I’m running LXD 5.0.2 on Ubuntu 22.04 using ZFS as the storage backend. Sometimes, when attempting to restore an LXD container to a snapshot, I get the following timeout:
$ lxc restore mycontainer mysnapshot
Error: Instance "restore" operation timed out after 30s
What can I do to debug this and force reverting to this snapshot? Thanks!
We’ve tested this 8 times over the course of the past week. We are always using the same instance and trying to lxc restore to the same snapshot. Of the 8 runs, 6 have succeeded, 1 failed with the above error, and the last 1 failed with the following error:
Error: In use
Is there a way to force the restore or otherwise make it more reliably succeed?
If you’re getting stuck on “In Use” then reloading LXD will clear the reference counters without restarting the instances.

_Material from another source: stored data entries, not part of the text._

import Literature.Computability.Cryptography.RegevSamplerRegs
import HarnessLib

/-!
# Regev 2009, Lemma 3.14 in machine form: the query data of a box point

Topic `Computability/Cryptography` (family `pqc`), grouping namespace `Regev2009.SamplerRegs`; sequel of
`RegevSamplerRegs.lean` (the prepared labels `lab₀`, the block contents `blocksOf` of a box point, the
register hypotheses `regHyps`) and of `RegevSamplerQuery.lean` / `RegevSamplerIndex.lean` (the query read
off the final label of the ideal classical run; good ⇒ admissible). Regev's Lemma 3.14 (J. ACM 56 (2009),
art. 34; author's version arXiv:2401.03703, p. 20, run as in the proof of Lemma 3.3, p. 15) hands the
`CVP` procedure the point `x mod P(L*)`; in the tree's string model the substitution bound
`RegevSamplerSubstLaw.law_bound_sampler` asks, for every box point `x`, for `CVP` data `c(x)` with

* the query read off the label at the oracle call equal to the query STRING `CVPOracle.query I r k y c(x)`,
* `c(x)` in range, its answer table of the answer zone's length `n·b_c`,
* `c(x)` admissible at distance `d = √n/t` whenever the point is good (`‖x − y(x)‖ < √n`),

and for the size data `Y` (`‖y(x)‖ ≤ Y`) and `B` (`‖x − y(x')‖ ≤ B`) of the box. This file supplies them:

* `cOf` — the data `(sNat I R x̃, ℓ_R, b_c)` of the grid vector `x̃` of a box point (`R = 2^{ℓ_R}`),
  `cOf_boxPt`;
* **`ofFn_qry_kappa_lab₀`** — the query read off the final label of the ideal run started on `lab₀(x)` IS
  `CVPOracle.query I r k y (cOf x)` (from `SamplerQuery.ofFn_qry_kappa` and
  `SamplerQuery.prefix_append_wordS_eq_query`);
* `inRange_cOf`, `length_answerTable_cOf`, **`admissible_cOf`** (good ⇒ admissible at `√n/t`, for
  `b_c ≤ ℓ_R`);
* `norm_yOfB_le_T` (`Y = t R⁻¹ Σ‖b∨ᵢ‖`), `norm_sub_yOfB_le_T` (`B = √n 2^ℓ/D_t + Y`), `lab₀_dirt`
  (the prepared label is clean on any wires placed in the work window).

Everything is proved; the one definition has a body; no named fact is introduced.

## References

* O. Regev, *On lattices, learning with errors, random linear codes, and cryptography*, J. ACM 56
  (2009), art. 34; author's version arXiv:2401.03703: Lemma 3.14 (proof, p. 20), Lemma 3.3 (proof,
  p. 15), Lemma 3.5 [Regev2009].
* S. Arora, B. Barak, *Computational Complexity: A Modern Approach*, CUP 2009, §0.1 (pairing of
  strings) [AroraBarak2009].
-/

noncomputable section

namespace Literature.Computability.Cryptography

namespace Regev2009

namespace SamplerRegs

open Literature.Algebra.EuclideanLattices Literature.Algebra.EuclideanLattices.Regev2009
  Literature.Algebra.EuclideanLattices.Regev2009.QPart Literature.Computability.QuantumComplexity
  Literature.Computability.Complexity Literature.LinearAlgebra.Matrix.Berkowitz Peikert2009 Finset SamplerArith
  SamplerScale SamplerGeom SamplerWords SamplerWordFns SamplerFormats SamplerQuery CVPOracle SamplerClassical
  SamplerClassical.Layout _root_.Computability Module
open scoped Real

variable {W : ℕ} (I : LatticeInstance) (Λ : Layout W I.n)

/-! ### The query data of a box point -/

/-- **The `CVP` data of a box point**: `(sNat I R x̃, ℓ_R, b_c)` for its grid vector `x̃` (`R = 2^{ℓ_R}`;
junk off the box). [cite: Regev2009, Lemma 3.14 (proof: the point `x mod P(L)` handed to the oracle)] -/
def cOf (t : ℝ) (x : EuclideanSpace ℝ (Fin I.n)) : QData I.n :=
  (sNat I (2 ^ Λ.ℓR) (gridVec I (blocksOf I Λ.ℓ (DT I (2 ^ Λ.ℓR) t) x)), Λ.ℓR, Λ.bc)

/-- On a box point: the data of its grid vector. [folklore] -/
theorem cOf_boxPt [IsZLattice ℝ I.lattice] {t : ℝ} (ht : 0 < t) (Yb : Fin I.n → Fin Λ.ℓ → Bool) :
    cOf I Λ t (boxPt (DT I (2 ^ Λ.ℓR) t) Yb) = (sNat I (2 ^ Λ.ℓR) (gridVec I Yb), Λ.ℓR, Λ.bc) := by
  rw [cOf, blocksOf_boxPt I (DT_pos I (2 ^ Λ.ℓR) ht).ne']

/-- The data are in range. [cite: Regev2009, Lemma 3.14 (proof)] -/
theorem inRange_cOf (t : ℝ) (x : EuclideanSpace ℝ (Fin I.n)) : InRange (cOf I Λ t x) :=
  inRange_sNat I (Nat.two_pow_pos _) le_rfl Λ.bc _

/-- The answer table has the answer zone's length. [folklore] -/
theorem length_answerTable_cOf (t : ℝ) (x : EuclideanSpace ℝ (Fin I.n)) :
    (answerTable I (cOf I Λ t x)).length = I.n * Λ.bc :=
  length_answerTable_sNat I _ _ _ _

/-- The answer zone is long enough for the answer table (the form `law_bound_sampler` asks for). [folklore] -/
theorem le_length_answerTable_cOf (t : ℝ) (x : EuclideanSpace ℝ (Fin I.n)) :
    I.n * Λ.bc ≤ (answerTable I (cOf I Λ t x)).length :=
  (length_answerTable_cOf I Λ t x).ge

/-- **Good ⇒ admissible**: a box point with short lattice part (`‖x − y(x)‖ < √n`) has data admissible
at distance `√n/t`, for `b_c ≤ ℓ_R`. [cite: Regev2009, Lemma 3.14 (proof), Lemma 3.5] -/
theorem admissible_cOf [IsZLattice ℝ I.lattice] {t : ℝ} (ht : 0 < t) (hbc : Λ.bc ≤ Λ.ℓR)
    {x : EuclideanSpace ℝ (Fin I.n)} (hx : x ∈ boxSet I.n Λ.ℓ (DT I (2 ^ Λ.ℓR) t))
    (hg : ‖x - yOfB (bRT I (2 ^ Λ.ℓR) t ht.ne') x‖ < Real.sqrt (finrank ℝ (EuclideanSpace ℝ (Fin I.n)))) :
    Admissible I (Real.sqrt I.n / t) (cOf I Λ t x) := by
  obtain ⟨Yb, -, rfl⟩ := mem_image.1 hx
  rw [cOf_boxPt I Λ ht]
  refine admissible_of_goodT I ht hbc (gridVec I Yb) ?_
  have hx' : boxPt (DT I (2 ^ Λ.ℓR) t) Yb = t • gridPt I (2 ^ Λ.ℓR) (gridVec I Yb) := boxPt_eq_smul_gridPt I (2 ^ Λ.ℓR) t Yb
  rw [hx'] at hg
  exact hg

/-! ### The size data of the box -/

/-- **`‖y(x)‖ ≤ t R⁻¹ Σᵢ ‖b∨ᵢ‖`.** [cite: Regev2009, Lemma 3.12 (proof)] -/
theorem norm_yOfB_le_T [IsZLattice ℝ I.lattice] (R : ℕ) [NeZero R] {t : ℝ} (ht : 0 < t) (x : EuclideanSpace ℝ (Fin I.n)) :
    ‖yOfB (bRT I R t ht.ne') x‖ ≤ t * (R : ℝ)⁻¹ * ∑ i, ‖Peikert2009.dualVec I i‖ :=
  (norm_yOfB_le (bRT I R t ht.ne') x).trans (by rw [sum_norm_bRT, abs_of_pos ht])

/-- **`‖x − y(x')‖ ≤ √n 2^ℓ/D_t + t R⁻¹ Σᵢ ‖b∨ᵢ‖`** for box points `x`. [folklore] -/
theorem norm_sub_yOfB_le_T [IsZLattice ℝ I.lattice] (R : ℕ) [NeZero R] {t : ℝ} (ht : 0 < t) {ℓ : ℕ} {x : EuclideanSpace ℝ (Fin I.n)}
    (hx : x ∈ boxSet I.n ℓ (DT I R t)) (x' : EuclideanSpace ℝ (Fin I.n)) :
    ‖x - yOfB (bRT I R t ht.ne') x'‖ ≤ Real.sqrt I.n * (2 ^ ℓ / DT I R t) + t * (R : ℝ)⁻¹ * ∑ i, ‖Peikert2009.dualVec I i‖ :=
  norm_sub_yOfB_le (DT_pos I R ht) (by rw [sum_norm_bRT, abs_of_pos ht]) hx

/-! ### The query read off the final label -/

variable {Λ} (hΛ : Λ.OK)

include hΛ in
/-- **The query of the ideal run is the `CVP` query string of the point's data.** On the prepared label
`lab₀(x)` of a box point (input zone = the prefix `F_q` with THE doubled classical prefix of
`(I, r, k, y, ℓ_R, b_c)`, then the parameters), the query read off the final label of the ideal classical
run `kappa Λ (answerFn …)` is `CVPOracle.query I r k y (cOf x)`.
[cite: Regev2009, Lemma 3.14 (proof), Lemma 3.3 (proof)] [cite: AroraBarak2009, §0.1] -/
theorem ofFn_qry_kappa_lab₀ [IsZLattice ℝ I.lattice] (hF : Fits Λ) {t : ℝ} (ht : 0 < t)
    (r : ℚ) (k : ℕ) (y : List Bool) (e : ℚ) (Fq pad : List Bool)
    (hFq0 : Fq = boolPair (boolPair (stageInput (GapSVPInstance.encode (I, r)) (k + 1) y) (boolPair (encodeNat Λ.ℓR) (encodeNat Λ.bc))) [])
    (hFq : Fq.length = Λ.Lq) (huz : (zoneOf Fq ((parOf I, 2 ^ Λ.ℓR), e) pad).length = Λ.L)
    (f : (Fin Λ.kq → Bool) → (Fin (I.n * Λ.bc) → Bool)) (Yb : Fin I.n → Fin Λ.ℓ → Bool) :
    List.ofFn (qry Λ (kappa Λ f (lab₀ I Λ (2 ^ Λ.ℓR) t (zoneOf Fq ((parOf I, 2 ^ Λ.ℓR), e) pad) (boxPt (DT I (2 ^ Λ.ℓR) t) Yb)))) =
      query I r k y (cOf I Λ t (boxPt (DT I (2 ^ Λ.ℓR) t) Yb)) := by
  have hR0 : 0 < 2 ^ Λ.ℓR := Nat.two_pow_pos _
  have hR1 : 1 ≤ 2 ^ Λ.ℓR := hR0
  have hD : DT I (2 ^ Λ.ℓR) t ≠ 0 := (DT_pos I (2 ^ Λ.ℓR) ht).ne'
  have hYlen : (wordY ((parOf I, 2 ^ Λ.ℓR), e).1.1 I.n Λ.ℓ Λ.ℓY (pointsWord Yb)).length = I.n * Λ.ℓY := by
    show (wordY (parOf I) I.n Λ.ℓ Λ.ℓY (pointsWord Yb)).length = _
    rw [wordY_points I Λ.ℓY Yb, length_tableZ]
  have hSlen : (wordS ((parOf I, 2 ^ Λ.ℓR), e).1.1 ((parOf I, 2 ^ Λ.ℓR), e).1.2 I.n Λ.ℓ Λ.ℓR (pointsWord Yb)).length = I.n * Λ.ℓR := by
    show (wordS (parOf I) (2 ^ Λ.ℓR) I.n Λ.ℓ Λ.ℓR (pointsWord Yb)).length = _
    rw [wordS_points I (2 ^ Λ.ℓR) hR1 Λ.ℓR Yb, CVPOracle.length_table]
  have hzX : ∀ s, s < I.n * Λ.ℓ → lab₀ I Λ (2 ^ Λ.ℓR) t (zoneOf Fq ((parOf I, 2 ^ Λ.ℓR), e) pad) (boxPt (DT I (2 ^ Λ.ℓR) t) Yb) (Λ.fin s) =
      (pointsWord Yb).getD s false := fun s hs => by
    rw [lab₀_X I hΛ _ t _ _ hs, blocksOf_boxPt I hD]
  rw [ofFn_qry_kappa hΛ hF f ((parOf I, 2 ^ Λ.ℓR), e) (pointsWord Yb) Fq pad (length_pointsWord Yb) hFq huz hYlen hSlen _ hzX
    (fun s hs => lab₀_U I hΛ _ t _ _ hs) (fun s hs hs' => lab₀_R I hΛ _ t _ _ hs hs') (fun w hw => lab₀_window I hΛ _ t _ _ w hw),
    hFq0, cOf_boxPt I Λ ht]
  exact prefix_append_wordS_eq_query I (2 ^ Λ.ℓR) hR1 Λ.ℓR Λ.bc Yb r k y

include hΛ in
/-- The same for every point of the box (the form `law_bound_sampler` asks for). [cite: Regev2009, Lemma 3.14 (proof)] -/
theorem ofFn_qry_kappa_lab₀_of_mem [IsZLattice ℝ I.lattice] (hF : Fits Λ) {t : ℝ} (ht : 0 < t)
    (r : ℚ) (k : ℕ) (y : List Bool) (e : ℚ) (Fq pad : List Bool)
    (hFq0 : Fq = boolPair (boolPair (stageInput (GapSVPInstance.encode (I, r)) (k + 1) y) (boolPair (encodeNat Λ.ℓR) (encodeNat Λ.bc))) [])
    (hFq : Fq.length = Λ.Lq) (huz : (zoneOf Fq ((parOf I, 2 ^ Λ.ℓR), e) pad).length = Λ.L)
    (f : (Fin Λ.kq → Bool) → (Fin (I.n * Λ.bc) → Bool))
    (x : EuclideanSpace ℝ (Fin I.n)) (hx : x ∈ boxSet I.n Λ.ℓ (DT I (2 ^ Λ.ℓR) t)) :
    List.ofFn (qry Λ (kappa Λ f (lab₀ I Λ (2 ^ Λ.ℓR) t (zoneOf Fq ((parOf I, 2 ^ Λ.ℓR), e) pad) x))) = query I r k y (cOf I Λ t x) := by
  obtain ⟨Yb, -, rfl⟩ := mem_image.1 hx
  exact ofFn_qry_kappa_lab₀ I hΛ hF ht r k y e Fq pad hFq0 hFq huz f Yb

include hΛ in
/-- **The prepared label is clean on wires placed in the work window** (e.g. the subroutine's own
register). [folklore] -/
theorem lab₀_dirt (R : ℕ) (t : ℝ) (uz : List Bool) {m : ℕ} (dirt : Fin m ↪ Fin W) (hdirt : ∀ s, Λ.base ≤ (dirt s : ℕ))
    (x : EuclideanSpace ℝ (Fin I.n)) (s : Fin m) : lab₀ I Λ R t uz x (dirt s) = false :=
  lab₀_window I hΛ R t uz x (dirt s) (hdirt s)

end SamplerRegs

end Regev2009

end Literature.Computability.Cryptography

end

sudo systemctl reload snap.lxd.daemon
Ideally if you can reboot the host machine to get a fresh state though and then try doing a restore in one window whilst in another window run:
lxc monitor --type=logging --pretty
And post the output here, as it sounds like the ZFS restore is starting, but for some reason taking a long time and then LXD is giving up, with it still running in the background.
Also if you could get a sudo ps aux output while you’re running the restore process, that would be helpful too, along with the name of the instance and the snapshot name.

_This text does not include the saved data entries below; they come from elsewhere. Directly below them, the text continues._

import Literature.Analysis.FluidPDE.KochTataruSymbol
import Literature.Analysis.FluidPDE.KochTataruEnergy
import Literature.Analysis.FunctionSpaces.BMOCarlesonFeffermanStein
import HarnessLib

/-!
# The scalar heat potential on the Fourier side: Koch–Tataru's (21) integrated over frequencies

Analysis/FluidPDE proof companion of `Literature/Analysis/FluidPDE/KochTataru.lean` and
`KochTataruCarleson.lean`: the one named fact left in the bilinear estimate (L1) — hence in (T1)
existence and (T2) uniqueness for the integral equation — is the near-field `L²` estimate
`kochTataruBilinear_nearCarleson` (Koch–Tataru, Adv. Math. 157 (2001), (13); Steps 3–5, or
Remark 3.3 (M. Struwe): (20) `‖Vf‖_∞ ≤ c‖f‖_Y` and (21) `‖∇Vf‖²₂ ≤ ‖f‖₁ ‖Vf‖_∞`). After
expanding `B(u,v)` in an orthonormal basis, (13) reduces — through the kernel symbol
(`KochTataruKernelFourier.lean`) and the `ℓ²` bound on it (`KochTataruSymbol.lean`) — to a
statement about **scalar** sources `g(s,y) = uₖ(s,y) vₗ(s,y)` and their heat potentials
`W = Vg`, `W(t,x) = ∫₀ᵗ∫ G_{t-s}(x-y) g(s,y) dy ds`. This file proves that statement, for jointly
measurable `g` dominated by `Λ 1_N(y)` with `|N| < ∞` (the bounded, boundedly supported sources
to which the general case reduces by cut-off and truncation), everything **proved** and with no
new definitions:

* `lintegral_freq_energy_duhamelFourier_le` (**(21) integrated in `ξ`, with Parseval**): if
  `|W| ≤ P` on `(0,T) × E` then
  `∫ (2π)²|ξ|² (∫₀ᵀ |Ŵ(t,ξ)|² dt) dξ ≤ P ∫₀ᵀ∫ |g| dx dt` (`ℝ≥0∞`), where
  `Ŵ(t,ξ) = ∫₀ᵗ e^{-(2π)²(t-s)|ξ|²} ĝ(s,ξ) ds`; since `(2π)²|ξ|²|Ŵ|² = |𝓕(∇W)|²` this is
  `∫₀ᵀ‖∇Vg‖²₂ ≤ ‖Vg‖_∞ ‖g‖_{L¹}`, Koch–Tataru's (21) with (15);
* the way there: slices `g(s,·) ∈ L¹ ∩ L² ∩ L^∞` and their transforms (`norm_fourier_slice_le`,
  `stronglyMeasurable_fourier_slice`, `lintegral_enorm_sq_fourier_slice` = Plancherel);
  `Ŵ` is bounded and jointly measurable and obeys the frequency-wise energy inequality
  (`energy_duhamelFourier`, from `KochTataruEnergy.mul_setIntegral_norm_sq_duhamelExp_le` with
  `a = (2π)²|ξ|²`); the heat-potential integrand is integrable on `(0,t) × E × E`
  (`integrable_heatPotentialIntegrand`, Tonelli and `∫G = 1`), `W(t,·) ∈ L¹(E)` and
  **`𝓕(W(t,·)) = Ŵ(t,·)`** (`fourier_heatPotential`: Fubini in `(x,s)`, the convolution theorem
  and `𝓕G_τ = e^{-(2π)²τ|ξ|²}`); `conj(Ŵ) ĝ ∈ L¹((0,T) × E_ξ)`
  (`integrable_conj_duhamelFourier_mul`: Cauchy–Schwarz across frequencies and Plancherel for the
  slices, `∫|ĝ(s,ξ)||ĝ(t,ξ)|dξ ≤ Λ²|N|`), so that the `t`- and `ξ`-integrals commute; and Parseval on
  each slice, `Re ∫ conj(Ŵ(t,ξ))ĝ(t,ξ)dξ = ∫ W(t,x)g(t,x)dx ≤ P∫|g(t,·)|`
  (`re_integral_conj_duhamelFourier_mul_eq`, `integral_heatPotential_mul_le`).

Design: hypotheses are carried explicitly (`Measurable (uncurry g)`, `|g s y| ≤ Λ 1_N(y)`,
`MeasurableSet N`, `volume N < ∞`) rather than bundled, and all objects are written out (no
definitions), so that the statements can be instantiated verbatim on the components
`⟪e_k, u⟫⟪e_l, v⟫` of cut-off fields. `KochTataruFourierSlice.lean` computes the same transform of
the heat potential in product-integral form (`fourier_heatPotential_slice`); here the iterated form
matching `KochTataruEnergy` is used.

## Mathlib / tree search

Tree: `KochTataruEnergy.lean` (`norm_duhamelExp_le`, `mul_setIntegral_norm_sq_duhamelExp_le`),
`KochTataruSymbol.lean` (`re_integral_conj_fourier_mul_eq`, `memLp_two_of_integrable_of_bound`),
`FunctionSpaces.lintegral_enorm_sq_fourierIntegral_eq`, `continuous_fourierIntegral`
(`PlancherelL1L2`), `BMOInv.fourier_ofReal_heatKernel`, `enorm_ofReal_complex`
(`BMOCarlesonFeffermanStein`), `lintegral_enorm_heatKernel`, `integrable_heatKernel_holds`,
`measurable_heatKernel_uncurry`. Mathlib: `StronglyMeasurable.integral_prod_right`,
`Measurable.lintegral_prod_right'`, `integral_integral_swap`, `Integrable.integral_prod_left/right`,
`integrable_prod_iff`, `lintegral_prod`, `lintegral_lintegral_swap`,
`ENNReal.lintegral_mul_le_Lp_mul_Lq`, `Real.fourier_mul_convolution_eq`,
`VectorFourier.norm_fourierIntegral_le_integral_norm`, `Measure.integrableOn_of_bounded`,
`ofReal_integral_eq_lintegral_ofReal`, `integral_re`, `Measure.prod_restrict`. Nothing is
duplicated (`lean search 'duhamelFourier|heatPotentialIntegrand|fourier_slice|freq_energy'`).

## References

* H. Koch, D. Tataru, *Well-posedness for the Navier–Stokes equations*, Adv. Math. 157 (2001)
  22–35, §3: Lemma 3.2 Step 3 ((13), (15)), Remark 3.3 ((20), (21)). Bib key
  `KochTataruAdvMath2001` (held: doi:10.1006/aima.2000.1937, pp. 7–9 of the preprint).
-/

noncomputable section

We’re still working on reproducing the timeout error but did successfully reproduce the Error: In use error and got the following output from lxc monitor:
DEBUG [2023-02-24T07:03:07-06:00] Start finished instance=mycontainer instanceType=container project=default stateful=false
DEBUG [2023-02-24T07:03:07-06:00] Instance operation lock finished action=start err="<nil>" instance=mycontainer project=default reusable=false
DEBUG [2023-02-24T07:03:07-06:00] Event listener server handler stopped listener=7d99f914-c88a-4ec4-a332-0d0d2d9433fd local=/var/snap/lxd/common/lxd/unix.socket remote=@
ERROR [2023-02-24T07:03:07-06:00] balance: Unable to set cpuset err="setting cgroup item for the container failed" name=mycontainer2 value="1,15,23,26,30,42,50,56"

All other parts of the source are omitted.